Lines from the line with "host summit Schanuel), seat" to the line with "(h1 : B16.Thm1Printed" in the entries below, and only those, must be output exactly, with both ends included.
* * * * *
import Summits.Schanuel.Schanuel.Theorems.ZilberEacGraphLinearSurface
import HarnessLib

/-!
# The equimodular class, XIX: BINOMIAL fibres `A(x₀) y₀^r + B(x₀) = 0` over polynomial graphs of
# every degree are dense — the first members of `y₀`-degree `≥ 2`

HONEST FRAMING.  Cell `pub-schanuel` (Zilber's Exponential-Algebraic Closedness, case ladder;
host summit Schanuel), seat 2, gen 23.  THEOREM EL (file XVI) decided the `y₀`-linear fibres.  Here
**`unprojectedDense_graphBinomialSurface`**: `p ∈ ℂ[X]` with `deg p ≥ 2`, `r ≥ 1`,
`P(x₀, y₀) = A(x₀) y₀^r + B(x₀)` irreducible with `deg A = deg B ≥ 1`, `A, B` coprime.  Then
`{x₁ = p(x₀), P(x₀, y₀) = 0}` has Zariski-dense exponential points.  These `r`-fold covers are, for
`r ≥ 2`, members of gen 18's residual EQUIMODULAR class of `y₀`-degree `≥ 2` (all top-row roots
`θ`, `θ^r = -lc B/lc A`, lie on one circle; e.g. `{x₁ = x₀³, x₀ y₀² = x₀ + 1}`).  Proof: the
substitution `x₀ = x₀'/r` turns the exponential points `A(z) e^{rz} + B(z) = 0` into those of the
`y₀`-linear datum `(A(X/r), B(X/r), p(X/r))`, to which files XIII–XV apply verbatim: ALL branches
`y₀ = ω θ^{1/r}(1 + …)` are covered by ONE family of labels `z = (τ' + 2πik)/r + Λ(z)/r`, the exact
identity reads `e^{x₁} = e^{P̃((τ' + 2πik)/r·r…)}`—precisely `e^{p(z)} = e^{P̃_r(τ' + 2πik)}·w(r/x₀… )`
with `P̃_r` the polar correction of `p(X/r)` — and the growth / resonance / Kronecker trichotomy
decides.  Complete classes of instances of an OPEN question (PLMS 2024 §1 p. 5); general fibre curves
of `y₀`-degree `≥ 2` (several circles of top-row roots, non-binomial) remain; EC(3,2) OPEN; NOT
Schanuel's conjecture (neither used nor implied; EAC ⇏ SC).
-/

noncomputable section
/-- **★ THE (δⱽ) SLOT's SUPPLIER SHAPE AT THE χ-GENERIC RECORD, LEVEL 0 KEPT** (the parent's §2 over the χ-generic core `coreOfRecord₁₃CoPHChi θ χ`, `(datum).C = construction densOfRecord₁₃Chi`,
`rfl`): Theorem 1 at the χ-datum + the engines' N13 row (window `γ`, guard `SLaw₁₃CoPHChi`, `em`∕`ep` of `g_k`) with «every `U`» at level 0 and «`dV`-a.e. `U`» at levels `k+1` ⟹ densities
`ρ′` equal to `densOfRecord₁₃Chi θ χ P 0` at level 0 and `=ᵐ[dV]` at every level, with `B16.EndStatementBPrinted (fun P => {(datum).C P with ρ := ρ′ P})` AS TYPED.
[cite: Balaban1989LargeFieldII, Thm 1 + (0.1) pp.355–356; Balaban1988Convergent, Thm 1 p.262, (0.2) p.244, Cor. 3 (2.50) p.264 (bookkeeping)] -/
theorem exists_rho_keep0_ae_eq_endStatementBPrinted_record_of_thm1_of_row0_of_aeRowSucc_chi
    (hχ1 : ∀ (K : ℕ) (g : ℕ → ℝ) (k : ℕ) (V : GaugeField (F.P K) k (SU N)), χ K g k V ≤ 1)
    (h1 : B16.Thm1Printed (datumOfRecord₁₃SepCoPHChi F N θ χ h).C) {γ : ℝ} (hγ : 0 < γ) {em ep : ℝ → ℝ}
    (hrow0 : ∀ P : B12.RunParams, ((datumOfRecord₁₃SepCoPHChi F N θ χ h).C P).flow.InInterval γ P.K → SLaw₁₃CoPHChi F N θ χ P 0 →
      ∀ U : GaugeField (F.P P.K) 0 (SU N),
        χ P.K (gOfRecord₁₃Chi F N θ.toStage13Params χ P) 0 U *
              Real.exp (-(1 / (gOfRecord₁₃Chi F N θ.toStage13Params χ P 0) ^ 2 * wilsonBGOfRecord F N θ.εbg P 0 U)
                - em (gOfRecord₁₃Chi F N θ.toStage13Params χ P 0) * (Fintype.card (Site (F.P P.K) 0) : ℝ)) ≤ densOfRecord₁₃Chi F N θ.toStage13Params χ P 0 U ∧
          densOfRecord₁₃Chi F N θ.toStage13Params χ P 0 U ≤ Real.exp (ep (gOfRecord₁₃Chi F N θ.toStage13Params χ P 0) * (Fintype.card (Site (F.P P.K) 0) : ℝ)))
    (hrow : ∀ P : B12.RunParams, ((datumOfRecord₁₃SepCoPHChi F N θ χ h).C P).flow.InInterval γ P.K → ∀ k, k + 1 ≤ P.K → SLaw₁₃CoPHChi F N θ χ P (k + 1) →
      ∀ᵐ U ∂(fieldMeasure (F.P P.K) (k + 1) (SU N)),
        χ P.K (gOfRecord₁₃Chi F N θ.toStage13Params χ P) (k + 1) U *
              Real.exp (-(1 / (gOfRecord₁₃Chi F N θ.toStage13Params χ P (k + 1)) ^ 2 * wilsonBGOfRecord F N θ.εbg P (k + 1) U)
                - em (gOfRecord₁₃Chi F N θ.toStage13Params χ P (k + 1)) * (Fintype.card (Site (F.P P.K) (k + 1)) : ℝ)) ≤ densOfRecord₁₃Chi F N θ.toStage13Params χ P (k + 1) U ∧
          densOfRecord₁₃Chi F N θ.toStage13Params χ P (k + 1) U ≤ Real.exp (ep (gOfRecord₁₃Chi F N θ.toStage13Params χ P (k + 1)) * (Fintype.card (Site (F.P P.K) (k + 1)) : ℝ))) :
    ∃ ρ' : (P : B12.RunParams) → (k : ℕ) → GaugeField (F.P P.K) k (SU N) → ℝ,
      (∀ P, ρ' P 0 = densOfRecord₁₃Chi F N θ.toStage13Params χ P 0) ∧
        (∀ P k, ρ' P k =ᵐ[fieldMeasure (F.P P.K) k (SU N)] densOfRecord₁₃Chi F N θ.toStage13Params χ P k) ∧
        B16.EndStatementBPrinted (fun P => { (datumOfRecord₁₃SepCoPHChi F N θ χ h).C P with ρ := ρ' P }) := by
  obtain ⟨γ₁, hγ₁, hS⟩ := h1
  have hI : ∀ P : B12.RunParams, ((datumOfRecord₁₃SepCoPHChi F N θ χ h).C P).flow.InInterval (min γ γ₁) P.K →
      ((datumOfRecord₁₃SepCoPHChi F N θ χ h).C P).flow.InInterval γ P.K ∧ ((datumOfRecord₁₃SepCoPHChi F N θ χ h).C P).flow.InInterval γ₁ P.K := fun P hP =>
    ⟨fun j hj => ⟨(hP j hj).1, (hP j hj).2.trans (min_le_left _ _)⟩, fun j hj => ⟨(hP j hj).1, (hP j hj).2.trans (min_le_right _ _)⟩⟩
  exact exists_rho_keep0_ae_eq_endStatementBPrinted_construction_of_thm1_of_ae (coreOfRecord₁₃CoPHChi F N θ χ) (densOfRecord₁₃Chi F N θ.toStage13Params χ)
    (fun P k V => (signs_datum_chi F N θ χ h hχ1 P k V).1) (fun P k V => (signs_datum_chi F N θ χ h hχ1 P k V).2) ⟨γ₁, hγ₁, hS⟩ (lt_min hγ hγ₁) (em := em) (ep := ep)
    (fun P hP V => (uvIneq_at_record₁₃SepCoPH_iff_chi F N θ χ h P 0 V _ _).mpr (hrow0 P (hI P hP).1 (hS P (hI P hP).2 0 (Nat.zero_le _)) V))
    (fun P hP k hk => by
      filter_upwards [hrow P (hI P hP).1 k hk (hS P (hI P hP).2 (k + 1) hk)] with U hU
      exact (uvIneq_at_record₁₃SepCoPH_iff_chi F N θ χ h P (k + 1) U _ _).mpr hU)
* * * * *
YOUR RESPONSE =
host summit Schanuel), seat 2, gen 23.  THEOREM EL (file XVI) decided the `y₀`-linear fibres.  Here
**`unprojectedDense_graphBinomialSurface`**: `p ∈ ℂ[X]` with `deg p ≥ 2`, `r ≥ 1`,
`P(x₀, y₀) = A(x₀) y₀^r + B(x₀)` irreducible with `deg A = deg B ≥ 1`, `A, B` coprime.  Then
`{x₁ = p(x₀), P(x₀, y₀) = 0}` has Zariski-dense exponential points.  These `r`-fold covers are, for
`r ≥ 2`, members of gen 18's residual EQUIMODULAR class of `y₀`-degree `≥ 2` (all top-row roots
`θ`, `θ^r = -lc B/lc A`, lie on one circle; e.g. `{x₁ = x₀³, x₀ y₀² = x₀ + 1}`).  Proof: the
substitution `x₀ = x₀'/r` turns the exponential points `A(z) e^{rz} + B(z) = 0` into those of the
`y₀`-linear datum `(A(X/r), B(X/r), p(X/r))`, to which files XIII–XV apply verbatim: ALL branches
`y₀ = ω θ^{1/r}(1 + …)` are covered by ONE family of labels `z = (τ' + 2πik)/r + Λ(z)/r`, the exact
identity reads `e^{x₁} = e^{P̃((τ' + 2πik)/r·r…)}`—precisely `e^{p(z)} = e^{P̃_r(τ' + 2πik)}·w(r/x₀… )`
with `P̃_r` the polar correction of `p(X/r)` — and the growth / resonance / Kronecker trichotomy
decides.  Complete classes of instances of an OPEN question (PLMS 2024 §1 p. 5); general fibre curves
of `y₀`-degree `≥ 2` (several circles of top-row roots, non-binomial) remain; EC(3,2) OPEN; NOT
Schanuel's conjecture (neither used nor implied; EAC ⇏ SC).
-/

noncomputable section
/-- **★ THE (δⱽ) SLOT's SUPPLIER SHAPE AT THE χ-GENERIC RECORD, LEVEL 0 KEPT** (the parent's §2 over the χ-generic core `coreOfRecord₁₃CoPHChi θ χ`, `(datum).C = construction densOfRecord₁₃Chi`,
`rfl`): Theorem 1 at the χ-datum + the engines' N13 row (window `γ`, guard `SLaw₁₃CoPHChi`, `em`∕`ep` of `g_k`) with «every `U`» at level 0 and «`dV`-a.e. `U`» at levels `k+1` ⟹ densities
`ρ′` equal to `densOfRecord₁₃Chi θ χ P 0` at level 0 and `=ᵐ[dV]` at every level, with `B16.EndStatementBPrinted (fun P => {(datum).C P with ρ := ρ′ P})` AS TYPED.
[cite: Balaban1989LargeFieldII, Thm 1 + (0.1) pp.355–356; Balaban1988Convergent, Thm 1 p.262, (0.2) p.244, Cor. 3 (2.50) p.264 (bookkeeping)] -/
theorem exists_rho_keep0_ae_eq_endStatementBPrinted_record_of_thm1_of_row0_of_aeRowSucc_chi
    (hχ1 : ∀ (K : ℕ) (g : ℕ → ℝ) (k : ℕ) (V : GaugeField (F.P K) k (SU N)), χ K g k V ≤ 1)
    (h1 : B16.Thm1Printed (datumOfRecord₁₃SepCoPHChi F N θ χ h).C) {γ : ℝ} (hγ : 0 < γ) {em ep : ℝ → ℝ}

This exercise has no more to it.